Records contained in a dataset
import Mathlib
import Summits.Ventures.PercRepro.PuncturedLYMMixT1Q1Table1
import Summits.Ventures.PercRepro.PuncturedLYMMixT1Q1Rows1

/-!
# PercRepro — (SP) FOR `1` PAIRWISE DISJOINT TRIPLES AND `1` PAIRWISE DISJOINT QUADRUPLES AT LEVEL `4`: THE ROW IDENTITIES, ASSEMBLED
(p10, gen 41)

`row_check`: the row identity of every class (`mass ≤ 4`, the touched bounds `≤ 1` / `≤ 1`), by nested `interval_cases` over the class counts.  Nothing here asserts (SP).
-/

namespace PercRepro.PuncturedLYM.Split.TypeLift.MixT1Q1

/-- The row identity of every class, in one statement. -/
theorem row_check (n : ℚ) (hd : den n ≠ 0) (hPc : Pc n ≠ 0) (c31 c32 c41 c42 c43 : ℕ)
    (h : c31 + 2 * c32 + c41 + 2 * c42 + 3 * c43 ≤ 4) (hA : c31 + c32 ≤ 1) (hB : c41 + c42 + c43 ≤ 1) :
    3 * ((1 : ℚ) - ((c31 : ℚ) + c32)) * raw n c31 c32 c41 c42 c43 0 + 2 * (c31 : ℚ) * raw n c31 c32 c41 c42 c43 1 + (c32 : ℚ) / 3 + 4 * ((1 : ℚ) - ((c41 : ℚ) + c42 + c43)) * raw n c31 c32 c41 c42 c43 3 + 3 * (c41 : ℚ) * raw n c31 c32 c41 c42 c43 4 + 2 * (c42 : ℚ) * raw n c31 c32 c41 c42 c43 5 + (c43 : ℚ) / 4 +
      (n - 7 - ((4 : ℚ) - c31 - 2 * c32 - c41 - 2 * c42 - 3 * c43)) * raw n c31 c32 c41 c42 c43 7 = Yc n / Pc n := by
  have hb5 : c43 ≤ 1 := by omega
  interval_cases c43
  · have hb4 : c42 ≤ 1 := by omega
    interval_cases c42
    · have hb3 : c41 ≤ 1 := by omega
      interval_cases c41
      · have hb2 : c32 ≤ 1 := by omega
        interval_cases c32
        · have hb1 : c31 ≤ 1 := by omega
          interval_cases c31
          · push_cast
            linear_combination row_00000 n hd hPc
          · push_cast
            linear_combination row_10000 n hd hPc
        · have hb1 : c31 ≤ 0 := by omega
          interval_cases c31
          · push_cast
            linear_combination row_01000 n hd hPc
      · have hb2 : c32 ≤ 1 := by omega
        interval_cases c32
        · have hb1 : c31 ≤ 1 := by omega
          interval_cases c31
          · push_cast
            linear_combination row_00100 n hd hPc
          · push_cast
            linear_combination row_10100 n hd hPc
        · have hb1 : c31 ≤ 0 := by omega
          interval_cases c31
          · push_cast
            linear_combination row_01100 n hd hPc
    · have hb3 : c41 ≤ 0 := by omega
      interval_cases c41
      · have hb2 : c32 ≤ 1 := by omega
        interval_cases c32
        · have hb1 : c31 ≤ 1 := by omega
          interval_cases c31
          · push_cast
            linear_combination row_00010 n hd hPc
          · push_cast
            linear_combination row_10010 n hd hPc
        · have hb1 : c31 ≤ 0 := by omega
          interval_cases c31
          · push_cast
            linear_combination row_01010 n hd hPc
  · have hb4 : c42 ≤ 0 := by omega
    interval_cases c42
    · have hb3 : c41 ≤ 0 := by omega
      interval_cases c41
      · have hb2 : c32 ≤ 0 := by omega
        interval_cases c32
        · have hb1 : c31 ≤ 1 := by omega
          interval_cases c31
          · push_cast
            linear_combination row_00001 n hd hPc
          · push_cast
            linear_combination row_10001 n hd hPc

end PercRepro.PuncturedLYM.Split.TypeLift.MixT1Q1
...
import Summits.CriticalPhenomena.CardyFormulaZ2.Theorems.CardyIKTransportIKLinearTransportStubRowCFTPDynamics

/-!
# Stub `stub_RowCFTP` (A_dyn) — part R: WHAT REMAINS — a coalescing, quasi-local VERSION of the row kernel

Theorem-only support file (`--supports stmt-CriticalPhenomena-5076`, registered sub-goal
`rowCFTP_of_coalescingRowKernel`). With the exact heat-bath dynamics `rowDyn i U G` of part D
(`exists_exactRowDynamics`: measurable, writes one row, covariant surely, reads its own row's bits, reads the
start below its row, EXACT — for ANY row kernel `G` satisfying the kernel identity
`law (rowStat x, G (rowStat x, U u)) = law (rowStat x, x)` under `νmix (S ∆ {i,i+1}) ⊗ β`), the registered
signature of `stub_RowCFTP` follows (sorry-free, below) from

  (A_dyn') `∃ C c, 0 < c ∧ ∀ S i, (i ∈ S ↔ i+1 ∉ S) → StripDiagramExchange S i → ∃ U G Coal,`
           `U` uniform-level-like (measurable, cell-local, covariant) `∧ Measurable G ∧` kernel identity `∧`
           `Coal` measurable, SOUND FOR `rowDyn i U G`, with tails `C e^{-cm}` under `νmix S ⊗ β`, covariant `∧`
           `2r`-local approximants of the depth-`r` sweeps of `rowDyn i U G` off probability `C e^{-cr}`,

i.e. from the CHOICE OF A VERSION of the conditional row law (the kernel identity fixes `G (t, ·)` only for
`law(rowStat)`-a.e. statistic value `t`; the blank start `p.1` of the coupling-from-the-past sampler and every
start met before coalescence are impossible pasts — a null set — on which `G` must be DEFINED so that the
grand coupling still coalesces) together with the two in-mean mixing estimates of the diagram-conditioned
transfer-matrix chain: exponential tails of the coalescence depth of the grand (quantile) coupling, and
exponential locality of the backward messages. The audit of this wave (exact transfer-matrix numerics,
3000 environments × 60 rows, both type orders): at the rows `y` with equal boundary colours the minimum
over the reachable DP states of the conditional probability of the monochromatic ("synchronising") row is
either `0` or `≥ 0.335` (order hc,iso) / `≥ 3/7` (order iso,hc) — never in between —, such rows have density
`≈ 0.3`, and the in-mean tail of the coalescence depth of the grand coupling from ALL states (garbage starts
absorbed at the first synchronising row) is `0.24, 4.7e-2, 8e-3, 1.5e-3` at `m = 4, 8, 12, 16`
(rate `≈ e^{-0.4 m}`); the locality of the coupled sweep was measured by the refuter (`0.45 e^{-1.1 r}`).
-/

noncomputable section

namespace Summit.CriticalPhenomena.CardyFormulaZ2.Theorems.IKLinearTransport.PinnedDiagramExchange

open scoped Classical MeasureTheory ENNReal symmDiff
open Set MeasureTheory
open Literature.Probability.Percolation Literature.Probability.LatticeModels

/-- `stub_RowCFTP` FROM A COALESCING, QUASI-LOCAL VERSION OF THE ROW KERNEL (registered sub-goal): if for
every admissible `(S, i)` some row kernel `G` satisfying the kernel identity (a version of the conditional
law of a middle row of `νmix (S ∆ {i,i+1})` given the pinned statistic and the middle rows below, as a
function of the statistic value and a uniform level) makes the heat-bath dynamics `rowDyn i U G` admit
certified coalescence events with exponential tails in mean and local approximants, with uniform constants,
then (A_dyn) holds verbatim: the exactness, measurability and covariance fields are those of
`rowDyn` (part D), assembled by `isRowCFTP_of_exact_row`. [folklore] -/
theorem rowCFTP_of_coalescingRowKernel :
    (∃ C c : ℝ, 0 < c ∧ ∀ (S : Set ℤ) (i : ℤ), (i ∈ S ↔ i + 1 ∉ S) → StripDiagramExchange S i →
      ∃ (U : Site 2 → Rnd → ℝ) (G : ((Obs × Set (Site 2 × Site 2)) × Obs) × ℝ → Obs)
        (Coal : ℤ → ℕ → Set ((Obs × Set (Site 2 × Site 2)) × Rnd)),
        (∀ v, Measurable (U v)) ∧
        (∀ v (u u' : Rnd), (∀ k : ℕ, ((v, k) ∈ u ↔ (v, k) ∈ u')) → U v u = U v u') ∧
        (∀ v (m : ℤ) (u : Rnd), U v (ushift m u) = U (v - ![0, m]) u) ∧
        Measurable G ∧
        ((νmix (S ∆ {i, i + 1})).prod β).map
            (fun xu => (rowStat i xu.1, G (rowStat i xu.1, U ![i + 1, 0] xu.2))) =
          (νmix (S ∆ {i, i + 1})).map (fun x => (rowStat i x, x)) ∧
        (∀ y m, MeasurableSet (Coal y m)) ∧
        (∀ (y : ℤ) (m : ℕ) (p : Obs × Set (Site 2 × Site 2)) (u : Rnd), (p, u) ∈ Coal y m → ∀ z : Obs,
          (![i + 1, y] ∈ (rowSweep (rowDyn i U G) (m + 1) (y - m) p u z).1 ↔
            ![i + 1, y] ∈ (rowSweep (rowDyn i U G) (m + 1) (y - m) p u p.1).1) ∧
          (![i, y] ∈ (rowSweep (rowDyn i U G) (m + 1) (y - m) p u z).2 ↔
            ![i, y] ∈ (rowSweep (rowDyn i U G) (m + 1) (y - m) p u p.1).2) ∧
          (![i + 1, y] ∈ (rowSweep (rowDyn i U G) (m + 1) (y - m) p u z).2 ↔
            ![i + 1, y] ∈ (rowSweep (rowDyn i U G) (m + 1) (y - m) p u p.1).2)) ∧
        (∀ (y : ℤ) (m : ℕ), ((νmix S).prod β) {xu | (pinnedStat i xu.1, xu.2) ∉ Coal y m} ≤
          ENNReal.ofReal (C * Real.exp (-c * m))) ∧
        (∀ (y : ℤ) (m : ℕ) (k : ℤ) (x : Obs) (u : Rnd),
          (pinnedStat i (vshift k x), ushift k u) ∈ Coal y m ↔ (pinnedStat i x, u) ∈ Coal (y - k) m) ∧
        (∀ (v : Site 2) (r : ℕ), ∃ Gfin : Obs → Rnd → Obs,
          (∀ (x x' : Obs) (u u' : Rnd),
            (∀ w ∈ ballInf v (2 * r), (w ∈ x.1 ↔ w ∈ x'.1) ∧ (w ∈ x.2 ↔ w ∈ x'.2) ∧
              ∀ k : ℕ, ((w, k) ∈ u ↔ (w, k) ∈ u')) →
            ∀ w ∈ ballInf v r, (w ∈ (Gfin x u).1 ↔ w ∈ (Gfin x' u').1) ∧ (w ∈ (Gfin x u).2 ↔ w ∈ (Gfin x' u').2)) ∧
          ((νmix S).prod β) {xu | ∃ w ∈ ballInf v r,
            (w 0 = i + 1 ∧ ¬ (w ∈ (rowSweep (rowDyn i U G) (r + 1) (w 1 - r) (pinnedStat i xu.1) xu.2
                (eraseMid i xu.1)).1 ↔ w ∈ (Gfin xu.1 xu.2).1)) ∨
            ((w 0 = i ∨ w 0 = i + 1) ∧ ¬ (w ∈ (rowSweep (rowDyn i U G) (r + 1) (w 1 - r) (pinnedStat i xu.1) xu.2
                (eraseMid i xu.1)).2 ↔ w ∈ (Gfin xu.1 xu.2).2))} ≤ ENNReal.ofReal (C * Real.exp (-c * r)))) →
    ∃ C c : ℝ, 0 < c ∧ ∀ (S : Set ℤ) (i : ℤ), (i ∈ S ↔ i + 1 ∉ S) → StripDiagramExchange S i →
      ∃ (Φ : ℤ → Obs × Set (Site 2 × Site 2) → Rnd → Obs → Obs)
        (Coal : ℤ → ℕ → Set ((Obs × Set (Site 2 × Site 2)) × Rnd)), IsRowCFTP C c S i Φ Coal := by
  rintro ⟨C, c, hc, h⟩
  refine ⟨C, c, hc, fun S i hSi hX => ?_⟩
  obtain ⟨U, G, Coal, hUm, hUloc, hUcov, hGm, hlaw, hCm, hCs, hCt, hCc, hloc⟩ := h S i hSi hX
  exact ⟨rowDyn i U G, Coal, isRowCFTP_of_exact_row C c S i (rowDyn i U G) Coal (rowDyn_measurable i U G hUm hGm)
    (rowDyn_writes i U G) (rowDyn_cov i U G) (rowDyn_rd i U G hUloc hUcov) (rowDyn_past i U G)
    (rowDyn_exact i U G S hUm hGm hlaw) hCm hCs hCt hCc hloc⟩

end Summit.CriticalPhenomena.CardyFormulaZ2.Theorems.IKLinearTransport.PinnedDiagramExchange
--
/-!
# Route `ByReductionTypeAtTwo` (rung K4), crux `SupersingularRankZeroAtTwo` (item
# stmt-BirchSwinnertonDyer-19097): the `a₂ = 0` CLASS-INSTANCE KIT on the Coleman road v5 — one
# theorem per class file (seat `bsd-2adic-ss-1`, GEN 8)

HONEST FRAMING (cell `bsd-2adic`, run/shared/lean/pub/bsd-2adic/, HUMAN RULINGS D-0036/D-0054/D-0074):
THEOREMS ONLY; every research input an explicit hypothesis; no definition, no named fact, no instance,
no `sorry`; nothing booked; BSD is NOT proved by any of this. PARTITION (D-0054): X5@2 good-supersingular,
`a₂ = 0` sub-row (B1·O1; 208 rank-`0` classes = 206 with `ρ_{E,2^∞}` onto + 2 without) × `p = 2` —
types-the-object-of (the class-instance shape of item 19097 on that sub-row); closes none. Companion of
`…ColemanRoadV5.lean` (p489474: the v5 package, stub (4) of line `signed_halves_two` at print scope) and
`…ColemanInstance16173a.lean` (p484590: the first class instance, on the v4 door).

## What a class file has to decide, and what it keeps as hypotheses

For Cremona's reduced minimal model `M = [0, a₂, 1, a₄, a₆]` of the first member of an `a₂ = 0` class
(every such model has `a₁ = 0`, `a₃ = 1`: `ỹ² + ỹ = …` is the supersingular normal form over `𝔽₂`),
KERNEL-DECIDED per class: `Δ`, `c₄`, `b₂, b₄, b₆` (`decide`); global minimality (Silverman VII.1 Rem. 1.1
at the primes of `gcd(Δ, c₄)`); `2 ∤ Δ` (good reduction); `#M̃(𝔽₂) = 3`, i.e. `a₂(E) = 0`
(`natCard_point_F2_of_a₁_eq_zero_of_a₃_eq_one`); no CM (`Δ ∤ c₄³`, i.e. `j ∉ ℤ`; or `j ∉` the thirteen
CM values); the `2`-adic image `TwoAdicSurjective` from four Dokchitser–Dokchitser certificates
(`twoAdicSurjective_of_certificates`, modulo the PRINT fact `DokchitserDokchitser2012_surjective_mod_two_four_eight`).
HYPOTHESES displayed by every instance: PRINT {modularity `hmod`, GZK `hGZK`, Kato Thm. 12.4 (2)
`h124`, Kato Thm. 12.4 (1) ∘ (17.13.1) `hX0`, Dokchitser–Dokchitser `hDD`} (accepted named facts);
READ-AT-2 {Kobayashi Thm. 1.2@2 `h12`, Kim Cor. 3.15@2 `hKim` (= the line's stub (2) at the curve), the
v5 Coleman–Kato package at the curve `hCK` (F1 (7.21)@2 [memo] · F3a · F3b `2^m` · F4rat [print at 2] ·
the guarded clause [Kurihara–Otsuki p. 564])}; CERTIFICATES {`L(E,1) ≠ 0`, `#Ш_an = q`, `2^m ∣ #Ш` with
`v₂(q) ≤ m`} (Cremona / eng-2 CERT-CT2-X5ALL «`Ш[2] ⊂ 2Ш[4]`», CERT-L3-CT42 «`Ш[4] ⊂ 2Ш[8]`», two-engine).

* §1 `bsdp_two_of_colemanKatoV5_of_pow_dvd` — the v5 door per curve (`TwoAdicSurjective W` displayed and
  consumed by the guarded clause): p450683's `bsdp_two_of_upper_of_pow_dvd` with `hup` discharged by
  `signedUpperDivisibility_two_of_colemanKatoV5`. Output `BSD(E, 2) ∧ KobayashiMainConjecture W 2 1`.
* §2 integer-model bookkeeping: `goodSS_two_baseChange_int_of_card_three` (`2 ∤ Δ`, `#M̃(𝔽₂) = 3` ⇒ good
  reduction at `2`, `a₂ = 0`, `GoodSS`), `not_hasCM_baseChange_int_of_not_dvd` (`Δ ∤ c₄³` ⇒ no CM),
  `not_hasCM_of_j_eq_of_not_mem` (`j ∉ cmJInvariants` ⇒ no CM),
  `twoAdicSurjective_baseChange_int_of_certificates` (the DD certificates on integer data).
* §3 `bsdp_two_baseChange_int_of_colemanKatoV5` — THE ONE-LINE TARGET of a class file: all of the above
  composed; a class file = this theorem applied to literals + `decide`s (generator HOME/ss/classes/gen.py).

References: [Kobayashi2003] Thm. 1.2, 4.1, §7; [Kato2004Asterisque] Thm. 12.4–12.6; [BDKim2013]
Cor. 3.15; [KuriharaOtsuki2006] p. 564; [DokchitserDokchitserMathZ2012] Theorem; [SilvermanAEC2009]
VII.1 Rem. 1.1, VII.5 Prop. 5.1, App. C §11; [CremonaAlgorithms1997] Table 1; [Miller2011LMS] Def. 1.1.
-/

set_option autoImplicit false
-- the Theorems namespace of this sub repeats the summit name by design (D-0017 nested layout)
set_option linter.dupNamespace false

_Exercise objective:_ If a line of the data includes the word "transfer", it counts; give how many lines do, as a bare number.

_Your response:_ 2